Dernier sujet, et non des moindres : la responsabilité juridique de l'entreprise peut être engagée. "Un salarié en conflit avec son employeur pourra tout à fait produire des e-mails envoyés en dehors des horaires de travail pour justifier d'un harcèlement ou demander le règlement d'heures supplémentaires, prévient Patrick Thiébart, avocat associé au cabinet Jeantet. Par ailleurs, les entreprises ont des obligations de formation, y compris aux nouvelles technologies. Et des employeurs ont été condamnés pour non-formation !"

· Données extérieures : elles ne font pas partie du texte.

/-!
# The Navier–Stokes strain equation on `T³` in Miller's projected form:
# `∂ₜS − νΔS + P_{st}((u·∇)S + S² + ¼ω⊗ω) = 0` (ARMA 235 (2020) Prop 2.1 + Prop 2.4; Anal. PDE 16 (2023) (1.9))

Analysis/FluidPDE proof file (theorems only, no definitions, no named facts).
Search for candidate a priori estimates; no regularity claim.

E. Miller, *A regularity criterion for the Navier–Stokes equation involving only the middle eigenvalue
of the strain tensor*, Arch. Ration. Mech. Anal. 235 (2020) 99–139 (= arXiv:1710.05569), proves

* **Prop 2.1 (Strain reformulation of the dynamics).** "Suppose `u` is a classical solution to the
  Navier–Stokes equation. Then `S = ∇_{sym}(u)` is a classical solution to the Navier–Stokes strain
  equation `∂ₜS + (u·∇)S − ΔS + S² + ¼ω⊗ω − ¼|ω|²I₃ + Hess(p) = 0`." (proof: apply `∇_{sym}` to the
  equation, `∇_{sym}((u·∇)u) = (u·∇)S + S² + A²`, `A² = ¼ω⊗ω − ¼|ω|²I₃`);
* **Prop 2.4 (Orthogonal subspaces).** `⟨S, gI₃⟩ = 0`, `⟨S, Hess(f)⟩ = 0` for all `S ∈ L²_{st}`;

and E. Miller, Anal. PDE 16 (2023) 997–1032 (= arXiv:1910.05415), (1.9), records the consequence "the
Navier–Stokes strain equation can be expressed in terms of the projection onto `L²_{st}` as
`∂ₜS − ΔS + P_{st}((u·∇)S + S² + ¼ω⊗ω) = 0`" — the form in which the strain equation enters the
perturbative criteria of Pure Appl. Anal. 8 (2026) (tree `TorusNSStrainProjectionCriterion`) and the
perturbative blow-up condition Anal. PDE 16 (2023) Thm 6.1 (= PAA 8 (2026) Thm 1.10, not typed).

Here, on the unit torus `T^d` (any `d` for the `W`-forms; `card d = 3` through a frame `e : d ≃ Fin 3`
for the `ω`-forms, `ωₐ = W_{e⁻¹(e a+1), e⁻¹(e a+2)}`), for smooth fields and for CLASSICAL solutions of
the unforced system (`Torus.IsClassicalNSSolutionOn (Icc a b) ν 0 u p`, viscosity `ν` explicit, time
derivatives one-sided within `[a, b]`), with `P_{st} = Torus.strainProjection` the explicit operator of
`TorusStrainProjection`, we prove:

* **linearity of `P_{st}`** (it is an orthogonal projection, ARMA Def 2.2): `Torus.strainProjection_add`,
  `Torus.strainProjection_const_mul`, `Torus.strainProjection_sub` (smooth matrix fields);
* `StrainEquationProjected.vorticity_mul_vorticity_eq`: **`ωₐω_b = (W²)ₐ_b + δₐ_b|ω|²`** entrywise
  (Majda–Bertozzi (1.21); the tree had the quadratic-form version);
* **`Torus.strainProjection_symGradConvect_vorticityTensor_eq`** (every `d`) and
  **`Torus.strainProjection_symGradConvect_vorticity_eq`** (`T³`): for smooth divergence-free `u` and
  smooth `p` with `div((u·∇)u + ∇p) = 0`,
  `P_{st}((u·∇)S + S² + ¼W²) = P_{st}((u·∇)S + S² + ¼ω⊗ω) = ∇_{sym}((u·∇)u + ∇p)` — Prop 2.1's algebra,
  Prop 2.4 (`P_{st}Hess(p) = 0`, `P_{st}(|ω|²I) = 0`, tree `Torus.strainProjection_hessian/_diagonal`)
  and `P_{st}∇_{sym}w = ∇_{sym}w` for divergence-free `w` (tree `Torus.strainProjection_symGrad`);
* **`Torus.IsClassicalNSSolutionOn.isDivFree_convect_add_gradient`**: `div((u·∇)u + ∇p) = 0` along
  classical solutions (`= div(νΔu − ∂ₜu)`; RRS (5.3));
* **`Torus.IsClassicalNSSolutionOn.timeDerivWithin_strain_eq`** — the projected strain equation along
  classical solutions on `T³`: `∂ₜS_{ij} = ν(ΔS)_{ij} − (P_{st}((u·∇)S + S² + ¼ω⊗ω))_{ij}`;
* **`Torus.IsClassicalNSSolutionOn.timeDerivWithin_strain_eq_vorticityTensor`** (every `d`, `W`-form) and
  **`….timeDerivWithin_strain_eq_vorticity`** (`T³`, as printed): Prop 2.1 itself,
  `∂ₜS_{ij} = ν(ΔS)_{ij} − ((u·∇)S)_{ij} − (S²)_{ij} − ¼ωᵢωⱼ + ¼|ω|²δ_{ij} − ∂ᵢ∂ⱼp`.

Scope (faithfulness): Miller states Prop 2.1 on `ℝ³` with `ν = 1` for classical solutions; the
computation is pointwise algebra plus `∂ₜ∂ᵢ = ∂ᵢ∂ₜ`, identical on `T³`; `ν` is carried explicitly.
The matrix fields are written out entrywise (`S_{ab} = ½((∂_b u)_a + (∂_a u)_b)`,
`((u·∇)S)_{ab} = ∑_c u_c ∂_c S_{ab}`, `(S²)_{ab} = ∑_c S_{ac}S_{cb}`), in the shapes of
`StrainProjectionCriterion.symGrad_convect_apply` and `Torus.strainPerturbation`. Nothing about regularity
of Navier–Stokes follows; these are exact identities. They serve the functional-mining cell (pub-nsfunc):
the dictionary's strain family can now differentiate strain functionals along classical solutions with
the projected nonlinearity in closed form (CRITERIA row A25; the prerequisite of PAA 2026 Thm 1.10).

## Mathlib / tree search

Tree (used): `Torus.strainProjection` API (`TorusStrainProjection`: `strainProjection_symGrad`,
`strainProjection_hessian`, `strainProjection_diagonal`, `strainPotential_apply`, `isSmooth_strainDiv`,
`isSmooth_strainDivDiv`, `isSmooth_strainPotential`); `StrainProjectionCriterion.symGrad_convect_apply`
(`TorusNSStrainProjectionCriterion`); `StrainVorticityOrthogonality.sum_vorticity_mul_mul_vorticity_eq`
(`TorusStrainVorticityOrthogonality`); `Torus.invLaplacian_add`, `invLaplacian_const_smul`,
`partialDeriv_add/_sub/_const_smul`, `partialDeriv_apply_coord`, `partialDeriv_comm`, `gradient_apply`,
`divergence_eq_sum_partialDeriv_apply`, `IsDivFree.laplacian_of_isSmooth` (`TorusClassicalH1Balance`),
`IsSmoothSpaceTimeOn.isDivFree_timeDerivWithin` (`TorusSpaceTimeTaylor`), `timeDerivWithin_partialDeriv_comm`,
`timeDerivWithin_clm_comp/_add/_const_smul` (`TorusInverseLaplacianCalculus`). Searched (`lean search`):
`strainProjection_add|strain equation|timeDerivWithin_strain` — nothing before this file.

## References

* [Miller2019] E. Miller, Arch. Ration. Mech. Anal. 235 (2020) 99–139 = arXiv:1710.05569: Prop 2.1
  with proof, Def 2.2, Prop 2.4 (held text paper:arxiv-1710.05569, pp. 8–9).
* [Miller2023StrainModel] E. Miller, Anal. PDE 16 (2023) 997–1032 = arXiv:1910.05415: eq. (1.9)
  (projected strain equation), §6 Thm 6.1 (context; held text pp. 4, 20).
* [Miller2026StrainVorticity] E. Miller, Pure Appl. Anal. 8 (2026) 247–270: (1.4)–(1.6), (5.9).
* [MajdaBertozziCUP2002] A. Majda, A. Bertozzi, Vorticity and Incompressible Flow, §1.4 eq. (1.21).
* [RobinsonRodrigoSadowskiCUP2016] Ch. 5 eq. (5.3) (pressure Poisson equation).
-/

noncomputable section

open MeasureTheory Set Function Finset

namespace Literature.Analysis.FluidPDE

open Literature.Analysis.FunctionSpaces Literature.Analysis.FunctionSpaces.Torus
  StrainProjectionCriterion StrainVorticityOrthogonality

variable {d : Type*} [Fintype d] [DecidableEq d]

namespace StrainEquationProjected

omit [DecidableEq d] in
/-- Finite sums of smooth scalar functions are smooth. [folklore] -/
private theorem isSmooth_sum' {ι : Type*} (s : Finset ι) {g : ι → UnitAddTorus d → ℝ}
    (hg : ∀ i ∈ s, Torus.IsSmooth (g i)) : Torus.IsSmooth (fun x => ∑ i ∈ s, g i x) := by
  have hl : Torus.lift (fun x => ∑ i ∈ s, g i x) = fun z => ∑ i ∈ s, Torus.lift (g i) z := rfl
  unfold Torus.IsSmooth
  rw [hl]
  exact ContDiff.sum fun i hi => hg i hi

omit [DecidableEq d] in
/-- Products of smooth scalar functions are smooth (pointwise form). [folklore] -/
private theorem smooth_mul' {a b : UnitAddTorus d → ℝ} (ha : Torus.IsSmooth a) (hb : Torus.IsSmooth b) :
    Torus.IsSmooth (fun y => a y * b y) := ha.mul hb

omit [DecidableEq d] in
/-- Squares of smooth scalar functions are smooth (pointwise form). [folklore] -/
private theorem smooth_sq' {a : UnitAddTorus d → ℝ} (ha : Torus.IsSmooth a) :
    Torus.IsSmooth (fun y => a y ^ 2) := ha.pow 2

/-! ### Linearity of `P_{st}` -/

variable {M N : d → d → UnitAddTorus d → ℝ}

omit [DecidableEq d] in
/-- Symmetrised entries are smooth. [folklore] -/
private theorem isSmooth_symm (hM : ∀ a b, Torus.IsSmooth (M a b)) (c b : d) :
    Torus.IsSmooth (fun z => (M c b z + M b c z) / 2) :=
  ((hM c b).add (hM b c)).div_const 2

/-- `div_{sym}` is additive. [folklore] -/
private theorem strainDiv_add (hM : ∀ a b, Torus.IsSmooth (M a b)) (hN : ∀ a b, Torus.IsSmooth (N a b))
    (b : d) : Torus.strainDiv (fun a c x => M a c x + N a c x) b =
      fun y => Torus.strainDiv M b y + Torus.strainDiv N b y := by
  funext y
  simp only [Torus.strainDiv, ← Finset.sum_add_distrib]
  refine Finset.sum_congr rfl fun c _ => ?_
  have hfun : (fun z => (M c b z + N c b z + (M b c z + N b c z)) / 2) =
      (fun z => (M c b z + M b c z) / 2) + fun z => (N c b z + N b c z) / 2 := by
    funext z; simp only [Pi.add_apply]; ring
  rw [hfun, Torus.partialDeriv_add ((isSmooth_symm hM c b).isContDiff (by simp))
    ((isSmooth_symm hN c b).isContDiff (by simp)), Pi.add_apply]

/-- `div_{sym}` is homogeneous. [folklore] -/
private theorem strainDiv_const_mul (hM : ∀ a b, Torus.IsSmooth (M a b)) (r : ℝ) (b : d) :
    Torus.strainDiv (fun a c x => r * M a c x) b = fun y => r * Torus.strainDiv M b y := by
  funext y
  simp only [Torus.strainDiv, Finset.mul_sum]
  refine Finset.sum_congr rfl fun c _ => ?_
  have hfun : (fun z => (r * M c b z + r * M b c z) / 2) = r • fun z => (M c b z + M b c z) / 2 := by
    funext z; simp only [Pi.smul_apply, smul_eq_mul]; ring
  rw [hfun, Torus.partialDeriv_const_smul ((isSmooth_symm hM c b).isContDiff (by simp)), Pi.smul_apply,
    smul_eq_mul]

/-- `div div sym` is additive. [folklore] -/
private theorem strainDivDiv_add (hM : ∀ a b, Torus.IsSmooth (M a b)) (hN : ∀ a b, Torus.IsSmooth (N a b)) :
    Torus.strainDivDiv (fun a c x => M a c x + N a c x) =
      fun y => Torus.strainDivDiv M y + Torus.strainDivDiv N y := by
  funext y
  simp only [Torus.strainDivDiv, ← Finset.sum_add_distrib]
  refine Finset.sum_congr rfl fun b _ => ?_
  rw [strainDiv_add hM hN b]
  have hfun : (fun y => Torus.strainDiv M b y + Torus.strainDiv N b y) =
      Torus.strainDiv M b + Torus.strainDiv N b := rfl
  rw [hfun, Torus.partialDeriv_add ((Torus.isSmooth_strainDiv hM b).isContDiff (by simp))
    ((Torus.isSmooth_strainDiv hN b).isContDiff (by simp)), Pi.add_apply]

/-- `div div sym` is homogeneous. [folklore] -/
private theorem strainDivDiv_const_mul (hM : ∀ a b, Torus.IsSmooth (M a b)) (r : ℝ) :
    Torus.strainDivDiv (fun a c x => r * M a c x) = fun y => r * Torus.strainDivDiv M y := by
  funext y
  simp only [Torus.strainDivDiv, Finset.mul_sum]
  refine Finset.sum_congr rfl fun b _ => ?_
  rw [strainDiv_const_mul hM r b]
  have hfun : (fun y => r * Torus.strainDiv M b y) = r • Torus.strainDiv M b := rfl
  rw [hfun, Torus.partialDeriv_const_smul ((Torus.isSmooth_strainDiv hM b).isContDiff (by simp)),
    Pi.smul_apply, smul_eq_mul]

/-- The potential `z_M` is additive in `M`. [folklore] -/
private theorem strainPotential_add [Nonempty d] (hM : ∀ a b, Torus.IsSmooth (M a b))
    (hN : ∀ a b, Torus.IsSmooth (N a b)) :
    Torus.strainPotential (fun a c x => M a c x + N a c x) =
      Torus.strainPotential M + Torus.strainPotential N := by
  funext y
  ext b
  rw [Pi.add_apply, PiLp.add_apply, Torus.strainPotential_apply, Torus.strainPotential_apply,
    Torus.strainPotential_apply, strainDiv_add hM hN, strainDivDiv_add hM hN]
  have h1 : (fun y => Torus.strainDiv M b y + Torus.strainDiv N b y) =
      Torus.strainDiv M b + Torus.strainDiv N b := rfl
  have h2 : (fun y => Torus.strainDivDiv M y + Torus.strainDivDiv N y) =
      Torus.strainDivDiv M + Torus.strainDivDiv N := rfl
  have hDM := Torus.isSmooth_strainDiv hM b
  have hDN := Torus.isSmooth_strainDiv hN b
  have hDDM := Torus.isSmooth_strainDivDiv hM
  have hDDN := Torus.isSmooth_strainDivDiv hN
  rw [h1, h2, Torus.invLaplacian_add hDM hDN, Torus.invLaplacian_add hDDM hDDN,
    Torus.invLaplacian_add (Torus.isSmooth_invLaplacian hDDM) (Torus.isSmooth_invLaplacian hDDN),
    Torus.partialDeriv_add ((Torus.isSmooth_invLaplacian (Torus.isSmooth_invLaplacian hDDM)).isContDiff (by simp))
      ((Torus.isSmooth_invLaplacian (Torus.isSmooth_invLaplacian hDDN)).isContDiff (by simp))]
  simp only [Pi.add_apply]
  ring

Une soft law pour la déconnexion

Preuve que le sujet est important, la loi s'en mêle. Une première mondiale. L'article 55 de la loi Travail prévoit "un droit à la déconnexion et la mise en place de dispositifs de régulation de l'utilisation des outils numériques dans les entreprises de plus de 50 salariés". Concrètement, les employeurs ont jusqu'au 31 décembre prochain pour ouvrir des négociations avec les syndicats et les représentants du personnel. Elles se dérouleront dans le cadre de la réunion sur l'égalité homme-femme et la qualité au travail.
"Les employeurs ont jusqu'au 31 décembre prochain pour ouvrir des négociations avec les syndicats et les représentants du personnel"
Si aucun accord n'est trouvé, une charte, établie unilatéralement par l'employeur, fera l'affaire. Elle définira les modalités de l'exercice du droit à la déconnexion "On est dans la soft law. Le législateur montre la direction. Le processus de décision descend au niveau des entreprises", se félicite Patrick Thiébart. Et l'avocat de préciser que "les PME de moins de 50 salariés qui emploient des cadres au forfait jour devront aussi appliquer ce droit à la déconnexion".

L'addiction individuelle au numérique

Reste une question, et de taille : comment transformer ce droit collectif à la déconnexion en un devoir individuel à "débrancher" ? La dimension addictive du numérique pour les individus ne doit pas être sous-estimée. Pour Caroline Sauvajol-Rialland, "le changement de pratiques digitales doit être impulsé par la direction générale et porté par des DRH". Un enjeu d'acculturation prioritaire pour les entreprises qui voudront à la fois fidéliser les collaborateurs et attirer les meilleurs talents. Cette loi est aussi l'occasion de faire le point sur les pratiques numériques de l'entreprise.
"Comment transformer ce droit collectif à la déconnexion en un devoir individuel à "débrancher" ?"
Par exemple dans le cadre d'un audit des usages digitaux : volumétrie des e-mails, fréquences et horaires d'envoi… Grâce à ces nouveaux indicateurs, l'employeur peut repérer certains dysfonctionnements. "Le digital fait exploser les trois piliers du contrat de travail : le lieu de travail qui vole en éclat, le temps de travail qui s'individualise, et les liens de subordination qui évoluent", observe Patrick Thiébart. Le droit à la déconnexion va ainsi permettre de réfléchir à l'organisation générale du travail à l'heure du numérique. Près de deux décennies après l'arrivée de l'e-mail en entreprise, voilà qui n'est pas superflu.